If it smells bad it's probably no good. I would remove it from the others and maybe give it a little more time. If the smell gets worse - it's no good. Sorry.


----------



## joe1597 (Jul 24, 2014)

I removed it yesterday because I was looking online and heard of eggs exploding or something. I'm going to cut it open when I get home but hopefully the other egg is find and hatches soon.


----------



## joe1597 (Jul 24, 2014)

I just opened it up and it just had yellow stuff inside. So I think it was probably an infertile egg because it had looked yellow when ever I had candled it. The other egg still looks good and does look bigger than from when it was laid.


----------



## joe1597 (Aug 7, 2014)

It's day 74 but it's still not hatched, should I be worried?


----------



## annastortoise (Aug 10, 2014)

Good luck with your egg!! I hope it hatches soon, and when it does, please post pics!!


----------



## Tom (Aug 10, 2014)

joe1597 said:


> It's day 74 but it's still not hatched, should I be worried?

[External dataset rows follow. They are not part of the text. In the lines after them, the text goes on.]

/-! ## §2 Hard-Lefschetz preimages of a global class form a continuous section of the espace étalé -/

/-- **Fibrewise hard-Lefschetz preimages vary continuously.** Let `Rᵏ f_* ℂ` be a local system on `S(ℂ)` (`f`
cohomologically locally trivial), `K ∈ H²(𝒳(ℂ); ℂ)` and `W ∈ Hᵐ(𝒳(ℂ); ℂ)`, `m = k + 2j`, global classes with
`Lʲ_{K|_{𝒳_s}} : Hᵏ(𝒳_s(ℂ)) → Hᵐ(𝒳_s(ℂ))` bijective for every `s`, and `c s` THE preimage of `W|_{𝒳_s}`. Then
`s ↦ (s, c s)` is a continuous section of `FiberClass f k`: over a trivialising open `B ∋ s₀` the tube class `ξ`
restricting to `c s₀` satisfies `Lʲ_{K|_B} ξ = W|_B` (checked on `𝒳_{s₀}`; cup products commute with restriction),
hence restricts to `c s` at every `s ∈ B`. [cite: VoisinHodgeII2003, Remark 4.16 and Lemma 4.17]
[cite: HatcherAT2002, Prop. 3.10] -/
theorem continuous_mk_hardLefschetzPreimage (f : 𝒳 ⟶ S)
    (hU : IsCohomologicallyLocallyTrivialOn f (Set.univ : Set (ComplexPoints S)))
    (K : complexBetti 𝒳 2) {j k m : ℕ} (hm : k + 2 * j = m) (W : complexBetti 𝒳 m)
    (hbij : ∀ s : ComplexPoints S,
      Function.Bijective (lefschetzPowTo (complexBetti.map (fiberι f s) 2 K) j k m hm))
    (c : ∀ s : ComplexPoints S, complexBetti (fiberOver f s) k)
    (hc : ∀ s, lefschetzPowTo (complexBetti.map (fiberι f s) 2 K) j k m hm (c s) = complexBetti.map (fiberι f s) m W) :
    Continuous fun s ↦ (⟨s, c s⟩ : FiberClass f k) := by
  subst hm
  -- cup products commute with restriction from a tube to a fibre
  have nat : ∀ {B : Set (ComplexPoints S)} {s : ComplexPoints S} (hs : s ∈ B)
      (x : singularCohomology ℂ ℂ (tubeOver f B) k),
      fiberRestrict f hs (k + 2 * j) (lefschetzPow (restrictTube f B 2 K) j k x) =
        lefschetzPow (complexBetti.map (fiberι f s) 2 K) j k (fiberRestrict f hs k x) := by
    intro B s hs x
    rw [← fiberRestrict_restrictTube_apply f hs 2 K]
    exact lefschetzPow_map (fiberToTube f hs) (restrictTube f B 2 K) j k x
  refine continuous_iff_continuousAt.2 fun s₀ ↦ ?_
  obtain ⟨B, hBo, h₀B, -, -, hbijB⟩ := hU.exists_nhds_bijective (Set.mem_univ s₀) Set.univ Filter.univ_mem
  obtain ⟨ξ, hξ⟩ := (hbijB k h₀B).2 (c s₀)
  -- `Lʲ_{K|_B} ξ = W|_B`, checked on the fibre over `s₀`
  have hLξ : lefschetzPow (restrictTube f B 2 K) j k ξ = restrictTube f B (k + 2 * j) W := by
    apply (hbijB (k + 2 * j) h₀B).1
    rw [nat h₀B ξ, hξ, fiberRestrict_restrictTube_apply]
    exact hc s₀
  refine FiberClass.continuousAt_of_eventually_eq_tubeSection continuous_id.continuousAt hBo ξ ?_
  filter_upwards [hBo.mem_nhds h₀B] with s hsB
  refine ⟨hsB, ?_⟩
  change (⟨s, c s⟩ : FiberClass f k) = ⟨s, fiberRestrict f hsB k ξ⟩
  rw [FiberClass.mk_eq_mk_iff]
  apply (hbij s).1
  change lefschetzPow _ j k (c s) = lefschetzPow _ j k _
  rw [← nat hsB ξ, hLξ, fiberRestrict_restrictTube_apply]
  exact hc s

/-! ## §3 `A(X, κ)`: algebraicity descends the Lefschetz isomorphism; `A` at a fibre presented as an abelian variety -/

/-- **Granted `A(X, κ)`, `Lʲ c` algebraic ⟹ `c` algebraic** (`2l + j = n`): by the surjectivity clause `Lʲ c = Lʲ a`
with `a` algebraic of codimension `l`, and `Lʲ` is injective on `H^{2l}` (hard Lefschetz). The target degree `m` and
codimension `q` are variables so that consumers need no arithmetic on indices.
[cite: Grothendieck1968, §3 p. 196 (A(X))] [cite: Kleiman1968AlgebraicCycles, §2] -/
theorem mem_algebraicClasses_of_lefschetzPowTo_mem {X : SchemeOver ℂ} {n : ℕ} {κ : complexBetti X 2}
    (hA : StandardConjectureA n X κ) {l j : ℕ} (hlj : 2 * l + j = n) {m : ℕ} (hm : 2 * l + 2 * j = m) {q : ℕ}
    (hq : l + j = q) (c : complexBetti X (2 * l)) (h : lefschetzPowTo κ j (2 * l) m hm c ∈ supportedClasses X m q) :
    c ∈ algebraicClasses X l := by
  subst hm hq
  obtain ⟨a, ha, hac⟩ := (hA.2 l j (l + j) hlj rfl).2.2 h
  have hac' : lefschetzPow κ j (2 * l) a = lefschetzPow κ j (2 * l) c := hac
  rw [← (hA.1 j (2 * l) hlj).1 hac']
  exact ha

/-- **`A(X, κ)` for a smooth projective `X` isomorphic to a complex abelian variety and every polarisation class
`κ`**: Lieberman's `B(A)` ⟹ `A(A, e^*κ)` (`Ring2.AbelianAll.standardConjectureA_abelianVariety`, unconditional in the
tree), transported along `e : A.X ≅ X` (`standardConjectureA_map_of_iso`). [cite: Lieberman1968, main theorem]
[cite: Kleiman1968AlgebraicCycles, Appendix to §2, Thm. 2A11] [cite: Grothendieck1968, §3 p. 196] -/
theorem standardConjectureA_of_iso_abelianVariety {X : SchemeOver ℂ} {n : ℕ} (hX : IsSmoothProjective n X)
    {A : AbelianVariety ℂ} (hA : A.dim = n) (e : A.X ≅ X) {κ : complexBetti X 2}
    (hκ : IsPolarizationClass n X κ) : StandardConjectureA n X κ := by
  subst hA
  have hκA : IsPolarizationClass A.dim A.X (complexBetti.map e.hom 2 κ) :=
    IsPolarizationClass.map_of_iso hX (AbelianVariety.isSmoothProjective_holds (A := A)) e hκ
  have h := standardConjectureA_map_of_iso e.symm (standardConjectureA_abelianVariety A hκA)
  rwa [Iso.symm_hom, e.complexBetti_map_inv_map_hom] at h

It might not be fertile, but give it a chance anyway. Have you candled this one? Just let it keep incubating until it pops or gets stinky.

Often first clutches are infertile. If these eggs don't tun out, try again with the next batch.


----------



## joe1597 (Aug 13, 2014)

I'll definitely leave it in until it hatches or moulds. I have candled it but I couldn't really tell but it did look red though. Ill candle it again tonight and take photos


----------



## joe1597 (Aug 13, 2014)

I candled it.


However it smells a little and it looks like there is a slit underneath the egg, what should I do?


----------



## joe1597 (Aug 13, 2014)

There was yellow stuff underneath it btw causing vermiculite to stick to the egg, so does it look like there is no baby?


----------